Gözlerimi kulaklarıma gelen küçük çığlıklar ve patırtılarla açtım. Sabah olduğunu sanmıştım ama odanın içi hala kapkaranlıktı. Gözlerimin alışması için ilk birkaç saniye karanlığa bakmak zorunda kaldım.
“ Nerede bu şeker, uff ! “
Odanın içinde bir yerde Sehun'un sesini duyunca yaslandığım karyoladan hızla çektim kendimi. Hala karanlık olduğu için onu göremiyordum. Üzerimdeki yorganı kenara atıp ayağa kalktığım zaman onunda hemen önümde olduğunu fark ettiğimde biz çoktan kafa kafaya çarpışmıştı bile. Tek elimle alnımı tutarak diğer elimle de komidinin üzerindeki gece lambasını açtığımda Sehun'un yerde başını tutarak kıvrandığını gördüm. “ Ahh, seni kalın kafalı “ Son kez başını okşayarak çekti elini.
“ Seninki de pamuktan sanki “ dedim kısık bir sesle. Lay hemen yanımda uyuyordu çünkü. “ Ne yapıyorsun burada? “ diye sordum tam onun karşısına otururken. Dizlerimi kendime çekip kollarımla sardım.
“ Yere şekerimi düşürmüştüm, onu arıyorum. “ diyerek tekrar oturduğu yerden bakındı etrafına. Bulamayınca büyük bir Off çekip ayaklarını yanıma doğru uzattı.
“ Şekerlemeleri neden bu kadar çok seviyorsun? “ diye sordum meraklanarak.
“ Çünkü çok lezzetliler. “ dedi bilmiş bir şekilde oda. Bu hali nedense bana Chanyeol'u hatırlatmıştı.
“ Daha sağlıklı lezzetli şeylerde yiyebilirsin. “ Ne yani onu düşünmeye mi başlamıştım şimdi de? O bir melek. Kendi başının çaresine bakabilir, değil mi?
“ Bana sağlıklı ama bir o kadar da lezzetli bir şey söyler misin? “ Kollarını birbirine dolayarak arkasına doğru yaslandı bana bilmiş bir şekilde bakarken. Elimi çenemin altına koyarak düşünmeye başladım.
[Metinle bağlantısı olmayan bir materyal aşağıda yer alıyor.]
import Literature.NumberTheory.Transcendental.ZeroEstDerivatives
import Literature.NumberTheory.Transcendental.ZeroEstNullstellensatz
import Mathlib.LinearAlgebra.Matrix.Adjugate
import Mathlib.LinearAlgebra.Matrix.NonsingularInverse
import Mathlib.LinearAlgebra.Dual.Lemmas
import HarnessLib

/-!
# Zero estimates on commutative algebraic groups, XIII: the transversal family (Prop. 3.8, Step 2)

Topic `Literature/NumberTheory/Transcendental`. Thirteenth module of the discharge of
`Literature.NumberTheory.Transcendental.philippon1986_std` through D. Roy's exposition of
Philippon's zero estimate (Nesterenko–Philippon (eds.), LNM 1752, Ch. 11, Prop. 3.8, Step 2,
pp. 216–217) for an abstract analytic group model `M : AnalyticGroupModel V N`.

Let `𝔭 ⊇ 𝔊` be a relevant homogeneous prime with zero set `Z = Z_G(𝔭)`, homogeneous under the
differences of its points (`∀ w v ∈ Z, v + (w - σ) ∈ Z`, as for a translate `σ + H₀` of a
subgroup), `σ ∈ Z` a point with `Θ_{J₀}(σ) ≠ 0`, and `x_1, …, x_s` linearly independent vectors
whose span meets the **lineality space** `𝒯(Z) = {x ; Z + ℂx ⊆ Z}` (`linSpace`) only in `0`.
Then (`exists_transversal`) there are `G_1, …, G_s ∈ 𝔭` with
`𝒟_{x_i} G_j ∈ 𝔭` for `i ≠ j` and `𝒟_{x_i} G_i ∉ 𝔭` (chart derivations `𝒟 = chartDer J₀`).

Roy obtains `f_j` with `det (∂^{e_i} f_j(σ)) ≠ 0` from `W₁ ∩ T_H = 0` with `T_H` the (Zariski)
tangent space. We replace the tangent space by the lineality space and argue as follows
(`lineDeriv_eq_zero_on_zeroSet`, `mem_linSpace_of_forall_lineDeriv`): if a direction `x₀` in the
span kills all `∂_{x₀}F_A(σ)`, `A ∈ 𝔭` homogeneous, then translating by the differences of points
(`translForm`) it kills `∂_{x₀}F_A` at every point of `Z`, so every `𝒟_{J,x₀}A ∈ 𝔍(Z) = 𝔭`,
hence all iterates `𝒟^k_{J,x₀}A ∈ 𝔭`, so all `t`-derivatives of `F_A(w + t x₀)/Θ_J(w + t x₀)^D`
vanish (`F_chartDer_iterate`) and `F_A(w + t x₀) ≡ 0`: `Z + ℂx₀ ⊆ Z`, `x₀ ∈ 𝒯(Z)`, `x₀ = 0`.
Hence the vectors `(F_{𝒟_{x_i}A}(σ))_i` span `ℂ^s`, a basis of them gives forms `A_j ∈ 𝔭` with
`det(F_{𝒟_{x_i}A_j}(σ)) ≠ 0`, and Roy's cofactor construction (94) `G_k = ∑_j adj(𝕄)_{kj} A_j`,
`𝕄_{ji} = 𝒟_{x_i}A_j`, concludes (`Matrix.adjugate_mul`). No smoothness of `Z` is used.

Everything is PROVED; no named facts.

## References

* Yu. V. Nesterenko, P. Philippon (eds.), *Introduction to Algebraic Independence Theory*,
  LNM 1752, Springer 2001, Ch. 11 (D. Roy), Prop. 3.8, Step 2 (pp. 216–217). [NesterenkoPhilippon2001]
* P. Philippon, *Lemmes de zéros dans les groupes algébriques commutatifs*, Bull. Soc. Math.
  France 114 (1986), 355–383, Lemme 4.5. [Philippon1986]
-/

noncomputable section

open MvPolynomial Set Filter Topology Module
open scoped Pointwise

namespace Literature.NumberTheory.Transcendental

namespace AnalyticGroupModel

variable {V : Type*} [NormedAddCommGroup V] [NormedSpace ℂ V] {N : ℕ} (M : AnalyticGroupModel V N)

attribute [local instance] MvPolynomial.gradedAlgebra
Gerçektende lezzetli ama bir o kadar da sağlıklı olan tek şey ..
“ Tabi ki de Çilek “ Bunu yüksek sesle söylediğim için hemen ağzımı kapatıp arkamı döndüm ama Lay kendinden geçmiş bir şekilde uyuyordu.
“ Çilek mi? Ben meyve sevmem. “ diyerek omuz silkti.
“ Ben çok severim. Çok lezzetlidir ve de çok faydalıdır. “ Bu sefer bilmişlik sırası bana geçmişti. Tekrardan omuz silkti ilgilenmediğini belli etmek istercesine. Aradan geçen sessiz dakikalar sonunda Sehun'un yeleğinin cebindeki boş kırmızı poşeti fark etmemle aklıma çok güzel, onu sevinçten havalara uçuracak ve benimde paçamı kurtaracak güzel bir fikir geldi . Uzanıp ani bir hareketle poşeti cebinden aldığımda gözleri kocaman olmuş bir şekilde bana baktı.
“ Ne yapıyorsun? “ Ona cevap vermeden yanımda, nasıl buraya geldiğini anlamadığım defteri alıp Sehun için bir istekte bulundum.
~ Kırmızı poşetin hiç bitmeyen şekerlemelerle dolması . ~
Poşetten, 40 saniye sonra aniden rengarenk şekerlemeler fırlayınca Sehun gözlerine inanamıyormuş gibi bir açıp bir kapadı. Sonunda üstü başı şekerlemelerle dolduğunda eliyle ağzını kapadı ne söyleyeceğini bilemezmiş gibi.
Gözleri benim gözlerimle buluştuğunda sevinçten neredeyse havaya uçacağını falan sandım. Işıl Işıl parlıyordu o karanlıkta.
“ Çok teşekkür ederim, Çok teşekkür ederim, Çok teşekkür ederim. “ diye sayıklamaya başladı üzerindeki şekerleri havaya atıp tutarken.
“ İyi olduğunu görmek güzel. “ diyerek defteri tekrardan çantama koyup fermuarını kapadım. Sehun şekerlemeleriyle, yemek yerine çocukça oyunlar oynarken bende onu rahat bırakmak adına kaldığım yerden uykuma devam etmek için yatağa girdim. Birini sevindirmenin mutluluğuyla gözlerimi kaparken Sehun'un şekerlemeleriyle sohbete dalması beni daha da güldürmüştü.
ŞİMDİ OKUDUĞUN
Luhan'ın Büyülü Defteri (✓)
FanfictionJapon animesi " Desu Notu ( Death Note ) " ' dan alıntıdır . İçeriği benzememekle birlikte aynı olan tek tarafı sadece defterdir. Karakterler , konu ve birçok şey daha değişiktir .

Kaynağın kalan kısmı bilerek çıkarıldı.